As you let it run for a while, it will eventually begin to form into real words and understandable sentences. Let it run while we check out some other parameters.

Using Your GPU and the Other Options

If you have a GPU on your computer then try out the setting for that by adding --gpu.

python --train_data shakespeare.txt --gpu

You may also want to adjust some of the other optional parameters to increase performance or the effect of the training.

  • --gpu: enables the network to utilize GPU resources, massively increasing the speed of training (or learning)
  • --seq_length: this is the number of characters in one continuous sequence that are grabbed from the training data and passed into the network; defaults to 25
  • --batch_size: defaults to 1
  • --iters_to_report: this is how often the scripts provides a little output to show it's current status; defaults to 500
  • --hidden_size: this is the size of the neural network's hidden layer; defaults to 100

Meanwhile What's Cleopatra Doing?

Even after just a few minutes you can see changes in the output that are getting close to Shakespeare, or English at least, with a sort of screenplay structure. You can see in the output below that we're at the 184,000 iteration of the network. The loss has dropped from around 50% when we first started, down to 35% quite quickly.
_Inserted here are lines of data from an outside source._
import Mathlib.Data.Nat.Basic
import HarnessLib

/-!
# THETA tier-2 kernel checker — the sine-aware CELLWISE envelope in 2⁹⁶ fixed-point `ℕ` arithmetic (cc-s2-1, WEIL typing lane; RH-FREE bookkeeping)

Tier 2 of the theta certificate (THETA-CERT-cc6 §E, cc-s2-6; same B-spline theta witness as tier 1 = `ThetaTier1*`, but the Poisson
majorant `(m/ζ*)^m·ζ(m+1)` of D1/D2 replaced by the cellwise envelope E1–E5: depth cells `[jτ,(j+1)τ]`, `K` harmonics with a certified
`sup |sin|` per cell, `A = ‖T⁻‖²`, `B = ‖(T⁻)′‖²` as cell sums, the D6 cross term as a lag-cell CONVOLUTION with a decreasing hull summed
by parts against `ψ(x) ≤ C·x` on `[N, ∞)`).  It is the engine that reaches the TWIN primes (`q⁺ = q + 2`) of the route items
`WallsTenKTwin` (stmt-RiemannHypothesis-19172) and the residual of `WallsSixtyKTwin` (19185) below the zero-dodger floor.

THIS FILE: the pure arithmetic, exactly the functions of the timing prototype HOME/cc-s2-1/gen22/tier2/T2Proto.lean (kernel-measured
≈ 12 s per row at `τ = 1/100`, bit-identical to the Python twin t2fix.py and, where the formulas coincide, to cc-s2-6's rational
`certify2`): every quantity is a natural number READ AS `x / 2⁹⁶`; fields/values suffixed `H` are UPPER bounds of the real they stand for,
`L` LOWER bounds (HOME/cc-s2-1/gen22/TIER2-KERNEL-SPEC.md §1–§2 is the contract, discharged by `ThetaTier2Round` (rounding lemmas),
`ThetaTier2Sin` (the `sup|sin|` lemma) and the soundness file).  No real number appears here; nothing here bears on the truth of RH.
-/

set_option linter.dupNamespace false  -- the mandated namespace repeats `RiemannHypothesis`
set_option autoImplicit false

namespace Summit.RiemannHypothesis.RiemannHypothesis.Theorems.ThetaTier2

/-- the scale 2^96 -/
def S : Nat := 79228162514264337593543950336

/-- `⌈a·b / S⌉`: upper product. [this cell, TIER2-KERNEL-SPEC §0] -/
def mulU (a b : Nat) : Nat := (a * b + (S - 1)) / S
/-- `⌊a·b / S⌋`: lower product. [this cell, TIER2-KERNEL-SPEC §0] -/
def mulD (a b : Nat) : Nat := a * b / S
/-- `⌈a·S / b⌉`: upper quotient of two scaled values. [this cell, TIER2-KERNEL-SPEC §0] -/
def divU (a b : Nat) : Nat := (a * S + (b - 1)) / b
/-- `⌈a / n⌉` for a plain natural `n`. [this cell, TIER2-KERNEL-SPEC §0] -/
def divUn (a n : Nat) : Nat := (a + (n - 1)) / n
/-- upper power `(x/S)^n` by iterated `mulU`. [this cell, TIER2-KERNEL-SPEC §0] -/
def powU (x : Nat) : Nat → Nat
  | 0 => S
  | n + 1 => mulU (powU x n) x
/-- `|a − b|`. [this cell] -/
def absdiff (a b : Nat) : Nat := if a ≥ b then a - b else b - a

/-- upper bound of `S·sin(d/S)` for `0 ≤ d/S ≤ 79/50`, capped at `S` -/
def p5U (d : Nat) : Nat :=
  if d * 50 ≥ 79 * S then S else
  let d3 := (d * d * d) / (6 * S * S)
  let d5 := (d ^ 5 + (120 * S ^ 4 - 1)) / (120 * S ^ 4)
  let v := d - d3 + d5
  if v < S then v else S

/-- `max(|θ − nπ_L|, |θ − nπ_H|) ≥ |θ − nπ|` for the candidate multiple `n`. [this cell, TIER2-KERNEL-SPEC §2 LEMMA S] -/
def cand (θ piL piH n : Nat) : Nat := max (absdiff θ (n * piL)) (absdiff θ (n * piH))

/-- upper bound of `dist(θ/S, πℤ)` (scaled) -/
def distU (θ piL piH : Nat) : Nat :=
  let n0 := θ / piH
  let b := min (cand θ piL piH n0) (min (cand θ piL piH (n0 + 1)) (cand θ piL piH (n0 + 2)))
  if n0 = 0 then b else min b (cand θ piL piH (n0 - 1))

/-- does `[(2n+1)π_L/2, (2n+1)π_H/2]` meet `[lo, hi]`? (then `(n+½)π` MAY lie in the cell). [this cell, TIER2-KERNEL-SPEC §2 LEMMA S] -/
def hit (lo hi piL piH n : Nat) : Bool :=
  let a := ((2 * n + 1) * piL) / 2
  let b := ((2 * n + 1) * piH + 1) / 2
  !(decide (b < lo) || decide (a > hi))

/-- upper bound (scaled, ≤ S) of `sup_{θ ∈ [lo,hi]/S} |sin θ|` -/
def sinSup (lo hi0 piL piH : Nat) : Nat :=
  let hi := if hi0 < lo then lo else hi0
  if 2 * (hi - lo) ≥ piL then S else
  let n0 := hi / piH
  let cross := hit lo hi piL piH n0 || hit lo hi piL piH (n0 + 1) ||
    (if n0 ≥ 1 then hit lo hi piL piH (n0 - 1) else false) || (if n0 ≥ 2 then hit lo hi piL piH (n0 - 2) else false)
  if cross then S else max (p5U (distU lo piL piH)) (p5U (distU hi piL piH))

/-- row inputs (all scaled naturals unless noted) -/
structure Inp where
  m : Nat
  K : Nat
  Jt : Nat
  Kw : Nat
  ncut : Nat
  j0 : Nat
  j1p : Nat      -- j1 + 1 (0 means: use zm1H)
  piL : Nat
  piH : Nat
  th0L : Nat
  th0H : Nat
  etL : Nat
  etH : Nat
  emhStep : Nat
  emStep : Nat
  em1Step : Nat
  ehStep : Nat
  eD2m1 : Nat
  eD2m : Nat
  eD2m_1 : Nat
  tau : Nat
  M0 : Nat
  Mbar : Nat
  M10 : Nat
  Mbar1 : Nat
  u1H : Nat
  zm1H : Nat
  residm1 : Nat
  residm : Nat
  c2 : Nat
  eps : Nat
  cList : List Nat
  cpList : List Nat
  et0half : Nat
  t0 : Nat
  coefA : Nat
  lamSum : Nat
  GtailW : Nat
  tailInt : Nat
  Cpsi : Nat
  emL : Nat
  chiL : Nat
  rA : Nat
  rB : Nat
  rcoef : Nat
  logqL : Nat
  dJ : Nat
  gainPairs : List (Nat × Nat)

/-- harmonic loop: returns (Ssum, S1sum) for k = 1..K -/
def harm (A : Inp) (lo hi invlo : Nat) : Nat → Nat → Nat → Nat × Nat
  | 0, sAcc, s1Acc => (sAcc, s1Acc)
  | fuel + 1, sAcc, s1Acc =>
    let k := A.K - fuel          -- k runs 1..K as fuel runs K-1..0 (called with fuel = K)
    let sk := sinSup (k * lo) (k * hi) A.piL A.piH
    let skm1 := powU sk (A.m - 1)
    let skm := mulU skm1 sk
    let sAcc' := sAcc + divUn skm (k ^ (A.m + 1))
    let term := mulU A.c2 skm + mulU (mulU A.eps skm1) (S + divUn invlo k)
    let s1Acc' := s1Acc + divUn term (k ^ A.m)
    harm A lo hi invlo fuel sAcc' s1Acc'

/-- loop state of the depth-cell stage -/
structure St where
  lo : Nat
  hi : Nat
  emh : Nat
  em : Nat
  em1 : Nat
  eh : Nat
  eRev : List Nat     -- e_env reversed
  epRev : List Nat    -- ep_env reversed
  sRev : List Nat     -- S_j reversed

/-- One depth cell `j`: `S_j`, `S1_j` over the `K` harmonics (E1), cut factors (E2), envelopes `e_j`, `e′_j` (E3). [this cell, THETA-CERT-cc6 E1–E3] -/
def cellStep (A : Inp) (j : Nat) (st : St) : St :=
  let lo := st.lo
  let hiN := mulU st.hi A.etH
  let invlo := divU S lo
  let (sSum, s1Sum) := harm A lo hiN invlo A.K 0 0
  let Sj := sSum + A.residm1
  let S1j := s1Sum + mulU A.residm (A.c2 + mulU A.eps (S + divUn invlo (A.K + 1)))
  let cj := if j < A.ncut then A.cList.getD j S else S
  let cpj := if j < A.ncut then A.cpList.getD j 0 else 0
  let ej := mulU (mulU st.emh Sj) cj
  let inner := mulU (divUn (mulU (mulU A.M0 st.em) Sj) 2 + mulU (mulU A.M10 st.em1) S1j) cj
    + mulU (mulU (mulU A.M0 st.em) Sj) cpj
  let epj := mulU st.eh inner
  { lo := mulD lo A.etL, hi := hiN,
    emh := mulU st.emh A.emhStep, em := mulU st.em A.emStep, em1 := mulU st.em1 A.em1Step, eh := mulU st.eh A.ehStep,
    eRev := ej :: st.eRev, epRev := epj :: st.epRev, sRev := Sj :: st.sRev }

/-- The E3 loop over the depth cells `j = 0 … Jt−1`. [this cell] -/
def cellLoop (A : Inp) : Nat → Nat → St → St
  | 0, _, st => st
  | fuel + 1, j, st => cellLoop A fuel (j + 1) (cellStep A j st)

/-- Stage 1 = all depth cells from `θ₀` with the exponentials at `1`. [this cell, THETA-CERT-cc6 E3] -/
def stage1 (A : Inp) : St :=
  cellLoop A A.Jt 0 { lo := A.th0L, hi := A.th0H, emh := S, em := S, em1 := S, eh := S, eRev := [], epRev := [], sRev := [] }

/-- `Σ ⌈e²⌉`. [this cell] -/
def sumSq : List Nat → Nat → Nat
  | [], acc => acc
  | e :: es, acc => sumSq es (acc + mulU e e)

/-- Stage-2 outputs: `A ≥ ‖T⁻‖²`, `B ≥ ‖(T⁻)′‖²`, the D7 arch bound, the D6 `C_T` part. [this cell, THETA-CERT-cc6 E3/D6/D7] -/
structure Mid where
  Ahi : Nat
  Bhi : Nat
  arch : Nat
  primesC : Nat

/-- Stage 2: `A`, `B` (E3 with the closed tails beyond depth `D`), `arch` (D7 at `t₀ = 2^-k`), `primesC` (D6). [this cell, THETA-CERT-cc6 E3/D6/D7] -/
def stage2 (A : Inp) (st : St) : Mid :=
  let m := A.m
  let sumE2 := sumSq st.eRev 0
  let sumEp2 := sumSq st.epRev 0
  let M0sq := mulU A.M0 A.M0
  let Mbar2 := mulU A.Mbar A.Mbar
  let Ahi := mulU (2 * A.u1H) (mulU (mulU A.tau M0sq) sumE2 + divUn (mulU Mbar2 A.eD2m1) (2 * m + 1))
  let tailp := divUn (mulU (divUn Mbar2 4) A.eD2m1) (2 * m + 1) + divUn (mulU (mulU A.Mbar A.Mbar1) A.eD2m) (2 * m)
    + divUn (mulU (mulU A.Mbar1 A.Mbar1) A.eD2m_1) (2 * m - 1)
  let Bhi := mulU (2 * A.u1H) (mulU A.tau sumEp2 + tailp)
  let arch := divUn (mulU (mulU (mulU Bhi A.et0half) A.t0) A.t0) 4 + mulU Ahi A.coefA
  let primesC := mulU (divUn (mulU (4 * Mbar2) A.u1H) (2 * m + 1)) A.lamSum
  { Ahi := Ahi, Bhi := Bhi, arch := arch, primesC := primesC }

/-- geometric tail of the envelope: entries i = Jt .. Kw -/
def geoTail (A : Inp) : Nat → Nat → List Nat → List Nat
  | 0, _, acc => acc
  | fuel + 1, geo, acc => geoTail A fuel (mulU geo A.emhStep) (mulU A.zm1H geo :: acc)

/-- env list, i = 0..Kw (forward order) -/
def envList (A : Inp) (st : St) : List Nat :=
  st.eRev.reverse ++ (geoTail A (A.Kw + 1 - A.Jt) (powU A.emhStep A.Jt) []).reverse

/-- running pairwise maxima (helper of `emaxList`). [this cell] -/
def emaxAux : Nat → List Nat → List Nat → List Nat
  | _, [], acc => acc
  | prev, e :: es, acc => emaxAux e es (max prev e :: acc)

/-- emax list forward: emax_0 = env_0, emax_k = max(env_{k-1}, env_k) -/
def emaxList (env : List Nat) : List Nat :=
  match env with
  | [] => []
  | e0 :: es => (emaxAux e0 es [e0]).reverse

/-- exact dot product of two lists (truncated to the shorter). [this cell] -/
def dot : List Nat → List Nat → Nat → Nat
  | a :: as, b :: bs, acc => dot as bs (acc + a * b)
  | _, _, acc => acc

/-- convolution loop over k = 0..Kw-1: G_k = mulU(H_k, eh^k), H_k = mulU(ceil(Σ env_i emax_{k-i} / S), tau); returns G reversed -/
def convLoop (A : Inp) (emax : List Nat) : Nat → List Nat → List Nat → Nat → List Nat → List Nat
  | 0, _, _, _, acc => acc
  | fuel + 1, envRest, revPre, ehk, acc =>
    match envRest with
    | [] => acc
    | e :: es =>
      let revPre' := e :: revPre
      let s := dot revPre' emax 0
      let Hk := mulU ((s + (S - 1)) / S) A.tau
      convLoop A emax fuel es revPre' (mulU ehk A.ehStep) (mulU Hk ehk :: acc)

/-- decreasing hull from the right: input G reversed, output Gs_0..Gs_{Kw-1} forward -/
def hull : List Nat → Nat → List Nat → List Nat
  | [], _, acc => acc
  | g :: gs, cur, acc => let c := max g cur; hull gs c (c :: acc)

/-- `Σ_k G*_k·(⌈e^{(k+1)τ}⌉ − ⌊e^{kτ}⌋)`. [this cell, THETA-CERT-cc6 E5] -/
def integLoop (A : Inp) : List Nat → Nat → Nat → Nat → Nat
  | [], _, _, acc => acc
  | g :: gs, ewH, ewL, acc =>
    let ewH1 := mulU ewH A.etH
    let d := if ewH1 ≥ ewL then ewH1 - ewL else 0
    integLoop A gs ewH1 (mulD ewL A.etL) (acc + mulU g d)

/-- The cross term `2·C·M₀²·[G*(0) + Σ_k G*_k(e^{(k+1)τ} − e^{kτ}) + tail]` (E4 convolution + E5 summation by parts). [this cell, THETA-CERT-cc6 E4/E5] -/
def crossTerm (A : Inp) (st : St) : Nat :=
  let env := envList A st
  let emax := emaxList env
  let gRev := convLoop A emax A.Kw env [] S []
  let gs := hull gRev A.GtailW []
  let gs0 := gs.headD 0
  let integ := integLoop A gs S S 0
  mulU (mulU (2 * A.Cpsi) (mulU A.M0 A.M0)) (gs0 + integ + A.tailInt)

/-- maximum of a list (with a floor `acc`). [this cell] -/
def listMax : List Nat → Nat → Nat
  | [], acc => acc
  | x :: xs, acc => listMax xs (max x acc)

/-- The layer remainder `(2 log q/√q)·(rA·M_L·χ_L + rB·M_L²χ_L²)` with the cellwise `M_L` (v1.1). [this cell, THETA-CERT-cc6 D4/§E] -/
def rTerm (A : Inp) (st : St) : Nat :=
  let sl := st.sRev.reverse
  let sLayer := if A.j1p > A.j0 then listMax ((sl.drop A.j0).take (A.j1p - A.j0)) 0 else A.zm1H
  let ML := mulU (mulU A.M0 sLayer) A.emL
  let r := mulU (mulU A.rA ML) A.chiL + mulU (mulU (mulU A.rB ML) ML) (mulU A.chiL A.chiL)
  mulU A.rcoef r

/-- lower Riemann sum `Σ_j ⌊⌊δ/J·a_j⌋·b_j⌋`. [this cell, THETA-CERT-cc6 D8] -/
def gainLoop (dJ : Nat) : List (Nat × Nat) → Nat → Nat
  | [], acc => acc
  | (a, b) :: ps, acc => gainLoop dJ ps (acc + mulD (mulD dJ a) b)

/-- `gain ≤ 2 log q · I` (D8, `J` cells). [this cell, THETA-CERT-cc6 D8] -/
def gainLo (A : Inp) : Nat := mulD (2 * A.logqL) (2 * gainLoop A.dJ A.gainPairs 0)

/-- The checker's outputs (scaled naturals): `loss ≥` the tier-2 loss, `gain ≤ 2 log q·I`, and the four parts + `A`, `B`. [this cell] -/
structure Out where
  loss : Nat
  gain : Nat
  primesC : Nat
  cross : Nat
  arch : Nat
  rterm : Nat
  Ahi : Nat
  Bhi : Nat
deriving DecidableEq

/-- The whole tier-2 arithmetic for one row. [this cell, THETA-CERT-cc6 E6] -/
def run (A : Inp) : Out :=
  let st := stage1 A
  let mid := stage2 A st
  let cross := crossTerm A st
  let rt := rTerm A st
  { loss := mid.primesC + cross + mid.arch + rt, gain := gainLo A,
    primesC := mid.primesC, cross := cross, arch := mid.arch, rterm := rt, Ahi := mid.Ahi, Bhi := mid.Bhi }

/-- The verdict `loss < gain`. [this cell, THETA-CERT-cc6 E6] -/
def certify (A : Inp) : Bool :=
  let o := run A
  decide (o.loss < o.gain)

/-! ## Kernel smoke tests (milliseconds) -/

/-- `sup |sin|` on `[3, 3.2] ∋ π`: small (≈ sin 0.142). -/
example : sinSup (3 * S) (32 * S / 10) (3141592653589793238 * S / 10 ^ 18) (3141592653589793239 * S / 10 ^ 18) < S / 7 := by
  decide +kernel

/-- `sup |sin|` on `[1.5, 1.6] ∋ π/2`: exactly the cap `S`. -/
example : sinSup (15 * S / 10) (16 * S / 10) (3141592653589793238 * S / 10 ^ 18) (3141592653589793239 * S / 10 ^ 18) = S := by
  decide +kernel

end Summit.RiemannHypothesis.RiemannHypothesis.Theorems.ThetaTier2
---------- Iteration 184000 ----------
Lent parture there are do, brother's chawne
A father would conquer I will my seem.

Second Vreture aporier service the sidgethines, when the blood lie without again toediers
So be would be offers' true yaunder,,
And I will onseling say?

When he do. Tyouth from whell?

DEBUG:char_rnn:Loss since last report: 35.090320313
DEBUG:char_rnn:Smooth loss: 35.1464676378
Characters Per Second: 8267
Iterations Per Second: 330

Example Parameter Changes

Here's another example of running the RNN for about 10 minutes, but increasing the batch_size to 32, the hidden_size to 512, and the seq_length to 32. Note how the screenplay format is evident, with names and dialogue after, and the loss is now 23%.

python --train_data shakespear.txt --gpu --batch_size 32 --hidden_size 512 --seq_length 32

---------- Iteration 26000 ----------
Of chave you the tixle, and to yo as my son, Brenis a fair,

Who kous! I dre. Shall with thee,
The malice and tongue Guilty of it owed by thee
That teaching the heavier fates of death of grace
As I chid the poor hair to kiss our field;
Meat thou before the seven blow with letters out,
And turn my virtues are ourselves; there are ye dead;
And melted legs contracted in such ones,
Some beer whose aim must be supposed both blind.

A warrior of the sway.

For a
DEBUG:char_rnn:Loss since last report: 0.254487129331
DEBUG:char_rnn:Smooth loss: 0.232923667422
Characters Per Second: 32311
Iterations Per Second: 31


When acquiring data sources for this script, try to get all plain ASCII text rather than UTF-8 or other formats if you want it to run out of the box. Otherwise, you're going to need to preprocess it or modify the script to handle the different formats.